Charles River has implemented pulse sequences for localized 1H-MRS, enabling quantitative determination of 15-18 metabolite concentrations that are detected using LCModel software. Our imaging team also offers 31P MRS to detect changes in energy metabolism including ATP, phosphocreatine, and inorganic phosphate levels. As it is non-invasive, MRS enables collection of data from multiple time points prior to endpoint sampling, allowing for longitudinal metabolic biomarker analysis.

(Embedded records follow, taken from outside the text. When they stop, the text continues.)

import Mathlib

/-!
# StrengthenLineCone — MEMO-05 LEMMA 1 numerics in the kernel (plan-lens-HodgeAV-strengthen g6, MEMO-09 v1.4 (θ), ledger #71)

Token: line stmt-HodgeConjecture-18881 Cruxes/BlochSeedDiscOne/Lines/birth.lean 814a6a70c14e831a stub_rung_pad4_seedAt.

For LINE_h letters `ℓ = (h − c, c ζ)`, `ℓ' = (h − c', c' ζ')` (`c, c' ≥ 0`, `|ζ| = |ζ'| = 1`) the per-factor
class of `Hom(ℓ, ℓ')` (plain or twisted — twists are numerically trivial) is `(c − c', c' ζ' − c ζ)` in the
causal-diamond coordinates of ledger #52, with self-intersection
`M_f² = 2((c − c')² − |c' ζ' − c ζ|²) = −4 c c' (1 − Re(ζ' ζ̄)) = −2 c c' |ζ − ζ'|² ≤ 0`.
Hence no incidence between LINE letters at levels `≤ h` is ample (timelike, `M_f² > 0`) on any factor, so the
(A3)/(A4) sub-families of c4-1's COROLLARY Σ-FLOOR are empty over the LINE_14 letter model (ledger #71).
This file proves exactly the displayed identity and inequality over `ℝ`/`ℂ` — elementary algebra, `import Mathlib`
only, no `sorry`/`axiom`. It says nothing about sheaves; nothing here is proved toward HC/HC_CM/HC_AV/№4/26512/18881/H2.
-/

set_option linter.dupNamespace false
set_option autoImplicit false

namespace Summit.HodgeConjecture.HodgeConjecture.Cruxes.BlochSeedDiscOne.LineCone

open Complex

/-- `M_f²` of the per-factor difference class of two LINE letters `(h − c, c ζ)`, `(h − c', c' ζ')`. -/
noncomputable def lineDiffSq (c c' : ℝ) (ζ ζ' : ℂ) : ℝ :=
  2 * ((c - c') ^ 2 - normSq ((c' : ℂ) * ζ' - (c : ℂ) * ζ))

/-- The closed form: `M_f² = −4 c c' (1 − Re(ζ' ζ̄))` for unit phases. -/
theorem lineDiffSq_eq (c c' : ℝ) (ζ ζ' : ℂ) (hζ : normSq ζ = 1) (hζ' : normSq ζ' = 1) :
    lineDiffSq c c' ζ ζ' = -4 * c * c' * (1 - (ζ' * (starRingEnd ℂ) ζ).re) := by
  unfold lineDiffSq
  rw [Complex.normSq_apply] at hζ hζ'
  simp only [Complex.normSq_apply, Complex.sub_re, Complex.sub_im, Complex.mul_re, Complex.mul_im,
    Complex.ofReal_re, Complex.ofReal_im, Complex.conj_re, Complex.conj_im]
  linear_combination (-2 * c ^ 2) * hζ + (-2 * c' ^ 2) * hζ'

/-- The same closed form as `−2 c c' |ζ − ζ'|²`. -/
theorem lineDiffSq_eq' (c c' : ℝ) (ζ ζ' : ℂ) (hζ : normSq ζ = 1) (hζ' : normSq ζ' = 1) :
    lineDiffSq c c' ζ ζ' = -2 * c * c' * normSq (ζ - ζ') := by
  unfold lineDiffSq
  rw [Complex.normSq_apply] at hζ hζ'
  simp only [Complex.normSq_apply, Complex.sub_re, Complex.sub_im, Complex.mul_re, Complex.mul_im,
    Complex.ofReal_re, Complex.ofReal_im]
  linear_combination (-2 * c ^ 2 + 2 * c * c') * hζ + (-2 * c' ^ 2 + 2 * c * c') * hζ'

/-- LEMMA 1 (MEMO-05): LINE differences are never timelike — `M_f² ≤ 0` for letters at levels `≤ h`
(`c, c' ≥ 0`). -/
theorem lineDiffSq_nonpos (c c' : ℝ) (hc : 0 ≤ c) (hc' : 0 ≤ c') (ζ ζ' : ℂ)
    (hζ : normSq ζ = 1) (hζ' : normSq ζ' = 1) : lineDiffSq c c' ζ ζ' ≤ 0 := by
  rw [lineDiffSq_eq' c c' ζ ζ' hζ hζ']
  have h1 : 0 ≤ normSq (ζ - ζ') := Complex.normSq_nonneg _
  have h2 : 0 ≤ c * c' := mul_nonneg hc hc'
  nlinarith [mul_nonneg h2 h1]

/-- Equality case: `M_f² = 0` iff `c = 0 ∨ c' = 0 ∨ ζ = ζ'` (the light cone), for unit phases. -/
theorem lineDiffSq_eq_zero_iff (c c' : ℝ) (ζ ζ' : ℂ) (hζ : normSq ζ = 1) (hζ' : normSq ζ' = 1) :
    lineDiffSq c c' ζ ζ' = 0 ↔ c = 0 ∨ c' = 0 ∨ ζ = ζ' := by
  rw [lineDiffSq_eq' c c' ζ ζ' hζ hζ']
  constructor
  · intro h
    have : (-2 * c * c') * normSq (ζ - ζ') = 0 := by linarith
    rcases mul_eq_zero.mp this with h' | h'
    · have : c * c' = 0 := by linarith
      rcases mul_eq_zero.mp this with h'' | h''
      · exact Or.inl h''
      · exact Or.inr (Or.inl h'')
    · exact Or.inr (Or.inr (sub_eq_zero.mp (Complex.normSq_eq_zero.mp h')))
  · rintro (h | h | h)
    · simp [h]
    · simp [h]
    · simp [h]

/-- Above the apex the sign can flip (why LEMMA 1 carries `c, c' ≥ 0`; the RB16 ∕ TW18x120 supports with
letters above level `h` are covered by the machine scan of MEMO-09 (θ), not by LEMMA 1):
`c = −3, c' = 2, ζ = 1, ζ' = i` gives `M_f² = 2(25 − 13) = 24 > 0`. -/
theorem lineDiffSq_above_apex_example : lineDiffSq (-3) 2 1 Complex.I = 24 := by
  unfold lineDiffSq
  simp [Complex.normSq_apply]
  norm_num

end Summit.HodgeConjecture.HodgeConjecture.Cruxes.BlochSeedDiscOne.LineCone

Image gallery: 1H-MRS in aged female Fisher rats and CVN Alzheimer’s disease mouse models. In both models, N-acetyl aspartate (NAA) and Glutamate (GLU) are decreased while myo-inositol (INS) is increased.

Over a decade ago, both industry and FDA regulators recognized that a new approach, taking advantage of advances in preclinical in vivo imaging using MRI was needed to improve efficiency from in vivo pharmacology through drug development by recognizing the failure of molecules’ efficacy and safety earlier than Phase II clinical studies.

Preclinical in vivo imaging using MRI is performed on mice, rats, and large animals.

While the measured organ, surrounding tissue environment, and imaging sequence can make a difference, it is possible to achieve high resolution brain and non-brain tissue MRI data. The brain does have the advantage of minimum motion that allows higher resolution compared to other organs.

Currently, we use MATLAB-based software that was developed in-house and for brain volumetric analysis, the freely available AEDES software package is used.